Problem to solve:
Please copy, exactly as they appear below, the lines from the one containing "j U.unop =>" through the one containing "map_add' := fun p q =>".
[[ Source information, beginning ]]
import Literature.AlgebraicGeometry.HodgeTheory.SemiregularityMapReal
import Literature.AlgebraicGeometry.Modules.SheafHomLeft
import Literature.AlgebraicGeometry.HodgeTheory.ZeroOneSemiregularOfIso
import HarnessLib

/-!
# Naturality of the twisted Atiyah classes `at_j`, `At^q` and isomorphism-invariance of
# Buchweitz–Flenner `I`-semiregularity (all form degrees)

PROMOTED LITERATURE COPY (librarian protocol (b); DEFREQ-CoherentISemiregular, cell pub-hsemireg) of the generic, conjecture-free
`Summits/Ventures/HSemireg/HigherSigmaOfIso.lean` — namespace now `Literature.AlgebraicGeometry.HodgeTheory`, names kept; cell words (seats, ventures) = provenance.

HONEST FRAMING. Pure module-level algebra on the tree's REAL carriers; nothing about any explicit variety, and nothing
here says HC, HC_CM or HC_AV is proved. This file generalises the tree's landed `{0,1}` transport
(`…PadicPridhamSemiregularity.isZeroOneSemiregular_of_iso`: `(σ_0, σ_1)`-semiregularity passes along an isomorphism
of finite locally free modules) to EVERY component `σ_q` of `HodgeTheory/SemiregularityHigherSigma.lean`, hence to
`IsHigherSemiregular hE q` and `IsISemiregular hE I` for every set `I` of form degrees — the predicate bound by the
venture's sheaf doors (`HasHyperbolicBFSheafSeed`, the named fact `BuchweitzFlenner2003_variationalHodge_ISemiregular`,
…). SCOPE: a transport along isomorphisms of MODULES on a FIXED scheme `X/S`; it says nothing about transporting `σ`
along an isomorphism of schemes `X ≅ X'`, and it is not a statement about perfect complexes.

CONTENT (for `g : E₁ → E₂`, `e : E ≅ E'`, all modules on `X.left`, `X : Over (Spec S)`):
* `twistMap_app_wedgeD` — the twisting term `D(a, φ) = da ∧ φ` is natural:
  `(g ⊗ 1)(D_{E₁}(a, φ)) = D_{E₂}(a, (g ⊗ 1) φ)`;
* `twistJetMap g j : Pʲ(E₁) → Pʲ(E₂)`, `(φ, ψ) ↦ ((g ⊗ 1) φ, (g ⊗ 1) ψ)` — functoriality of the `Ωʲ`-twisted
  jet module (`𝒪`-linear for the twisted structures by the previous item), the morphism of twisted Atiyah sequences
  `twistJetShortComplexMap g j`, and the packaging as ADDITIVE FUNCTORS `twistFunctor Y G : F ↦ F ⊗ G` (any scheme `Y`,
  any `G`; `twistHodgeFunctor X j` = the case `G = Ωʲ`),
  `twistJetFunctor X j : E ↦ Pʲ(E)` with the natural transformations `twistJetιNatTrans`, `twistJetπNatTrans`
  (objectwise the short exact twisted Atiyah sequence), and, for a homological complex `K` of modules of any shape,
  the termwise twisted Atiyah sequence of complexes `twistJetComplexShortComplex X j K` with its short exactness
  `twistJetComplexShortComplex_shortExact` (degreewise check);
* `atiyahClassStep_naturality` — `at_j(E₁) ≫ (g ⊗ 1_{Ωʲ⁺¹}) = (g ⊗ 1_{Ωʲ}) ≫ at_j(E₂)` in `Ext¹` (Mathlib
  `ShortExact.extClass_naturality`), and `atiyahClassPower_naturality` — `At(E₁)^q ≫ (g ⊗ 1_{Ω^q}) =
  (g ⊗ 1_{Ω⁰}) ≫ At(E₂)^q` in `Ext^q` (induction on `q`); `toTwistHodgeZero_naturality` — `ι_{E₁} ≫ (g ⊗ 1) = g ≫ ι_{E₂}`;
* `sigmaHigher_conj` — **`σ_q^{E}(e ≫ x' ≫ e⁻¹) = σ_q^{E'}(x')`** for every `q`, from the items above and the landed
  conjugation invariance of the trace with coefficients (`traceExtCoeff_conj`);
* `isISemiregular_of_iso`, `isISemiregular_iff_of_iso`, `isHigherSemiregular_of_iso` — **`I`-semiregularity (any `I`)
  and `q`-semiregularity are invariant under isomorphism of finite locally free modules**; `isZeroOneSemiregular_of_iso'`
  recovers the landed `{0,1}` case through `isISemiregular_zero_one_iff`.

## References

* R.-O. Buchweitz, H. Flenner, *A semiregularity map for modules and applications to deformations*, Compositio Math.
  137 (2003), §3 (Atiyah class), §4 (the algebra `A`, `At^k`, trace maps), §5 (`I`-semiregular). [BuchweitzFlenner2003]
* M. F. Atiyah, *Complex analytic connections in fibre bundles*, Trans. AMS 85 (1957), §4 Prop. 6–7 (functoriality
  of `D`, naturality of `b(E)`). [Atiyah1957]
* R. Hartshorne, *Algebraic Geometry*, GTM 52 (1977), II Ex. 5.1 (a), (b). [Hartshorne1977]
-/

noncomputable section

open CategoryTheory CategoryTheory.Limits CategoryTheory.Abelian AlgebraicGeometry Opposite TopologicalSpace

namespace Literature.AlgebraicGeometry.HodgeTheory

open Literature.AlgebraicGeometry.Modules Literature.AlgebraicGeometry.Motives
open Literature.AlgebraicGeometry.HodgeTheory

universe w u

variable {S : Type u} [CommRing S] {X : Over (Spec (CommRingCat.of S))} {E₁ E₂ : X.left.Modules}

/-! ### Functoriality of the twisted jet module and naturality of the Atiyah steps -/

section TwistJet

variable {U : X.left.Opens}

/-- **The twisting term is natural** (composition form): `g^∨|_U ≫ D_{E₁}(a, φ) = D_{E₂}(a, g^∨|_U ≫ φ)` (`g ⊗ 1` is
pre-composition with the transpose `g^∨`, `D(a, –)` a post-composition). [cite: Atiyah1957, §4 Prop. 6–7] -/
lemma precomp_comp_wedgeD (g : E₁ ⟶ E₂) (j : ℕ) (a : Γ(X.left, U))
    (φ : (dual E₁).over U ⟶ (hodgeSheaf X j).over U) :
    (SheafOfModules.overFunctor _ U).map (sheafHomPrecomp g (unitModule X.left)) ≫ wedgeD E₁ j U a φ =
      wedgeD E₂ j U a ((SheafOfModules.overFunctor _ U).map (sheafHomPrecomp g (unitModule X.left)) ≫ φ) := by
  unfold wedgeD
  rw [Category.assoc]

/-- **The twisting term is natural**: `(g ⊗ 1)(da ∧ φ) = da ∧ ((g ⊗ 1) φ)`. [cite: Atiyah1957, §4 Prop. 6–7] -/
lemma twistMap_app_wedgeD (g : E₁ ⟶ E₂) (j : ℕ) (a : Γ(X.left, U))
    (φ : (dual E₁).over U ⟶ (hodgeSheaf X j).over U) :
    (twistMap g (hodgeSheaf X (j + 1))).app U (wedgeD E₁ j U a φ) =
      wedgeD E₂ j U a ((twistMap g (hodgeSheaf X j)).app U φ) := by
  rw [sheafHomPrecomp_app_apply, sheafHomPrecomp_app_apply, precomp_comp_wedgeD]

/-- **Functoriality of the `Ωʲ`-twisted jet module** `Pʲ(E₁) → Pʲ(E₂)` along `g : E₁ → E₂`:
`(φ, ψ) ↦ ((g ⊗ 1) φ, (g ⊗ 1) ψ)`; `𝒪_X`-linear for the twisted structures `a • (φ, ψ) = (a φ, a ψ + da ∧ φ)`
because `(g ⊗ 1)(da ∧ φ) = da ∧ (g ⊗ 1) φ` (Atiyah 1957, Prop. 6, for `j = 0`). [cite: Atiyah1957, §4 Prop. 6] -/
def twistJetMap (g : E₁ ⟶ E₂) (j : ℕ) : twistJetModule E₁ j ⟶ twistJetModule E₂ j where
  val := PresheafOfModules.homMk
    { app := fun U => AddCommGrpCat.ofHom
        { toFun := fun p : TwistJetSections E₁ j U.unop =>
            (TwistJetSections.mk ((twistMap g (hodgeSheaf X j)).app U.unop p.fst)
              ((twistMap g (hodgeSheaf X (j + 1))).app U.unop p.snd) : TwistJetSections E₂ j U.unop)
          map_zero' := TwistJetSections.ext ((twistMap g (hodgeSheaf X j)).app U.unop).hom.map_zero
            ((twistMap g (hodgeSheaf X (j + 1))).app U.unop).hom.map_zero
          map_add' := fun p q =>
            TwistJetSections.ext (((twistMap g (hodgeSheaf X j)).app U.unop).hom.map_add p.fst q.fst)
              (((twistMap g (hodgeSheaf X (j + 1))).app U.unop).hom.map_add p.snd q.snd) }
      naturality := fun {U V} i => AddCommGrpCat.ext fun (p : TwistJetSections E₁ j U.unop) =>
        TwistJetSections.ext (Scheme.Modules.Hom.app_map_apply (twistMap g (hodgeSheaf X j)) i.unop p.fst)
          (Scheme.Modules.Hom.app_map_apply (twistMap g (hodgeSheaf X (j + 1))) i.unop p.snd) }
    (fun U (a : Γ(X.left, U.unop)) (p : TwistJetSections E₁ j U.unop) =>
      TwistJetSections.ext (by
        change (SheafOfModules.overFunctor _ U.unop).map (sheafHomPrecomp g (unitModule X.left)) ≫ (a • p.fst) =
          a • ((SheafOfModules.overFunctor _ U.unop).map (sheafHomPrecomp g (unitModule X.left)) ≫ p.fst)
        rw [smul_overHom_def, smul_overHom_def, Category.assoc]) (by
        change (SheafOfModules.overFunctor _ U.unop).map (sheafHomPrecomp g (unitModule X.left)) ≫
            (a • p.snd + wedgeD E₁ j U.unop a p.fst) =
          a • ((SheafOfModules.overFunctor _ U.unop).map (sheafHomPrecomp g (unitModule X.left)) ≫ p.snd) +
            wedgeD E₂ j U.unop a
              ((SheafOfModules.overFunctor _ U.unop).map (sheafHomPrecomp g (unitModule X.left)) ≫ p.fst)
        rw [Preadditive.comp_add, smul_overHom_def, smul_overHom_def, Category.assoc, precomp_comp_wedgeD]))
[[ Source information, end ]]
Task output:
        { toFun := fun p : TwistJetSections E₁ j U.unop =>
            (TwistJetSections.mk ((twistMap g (hodgeSheaf X j)).app U.unop p.fst)
              ((twistMap g (hodgeSheaf X (j + 1))).app U.unop p.snd) : TwistJetSections E₂ j U.unop)
          map_zero' := TwistJetSections.ext ((twistMap g (hodgeSheaf X j)).app U.unop).hom.map_zero
            ((twistMap g (hodgeSheaf X (j + 1))).app U.unop).hom.map_zero
          map_add' := fun p q =>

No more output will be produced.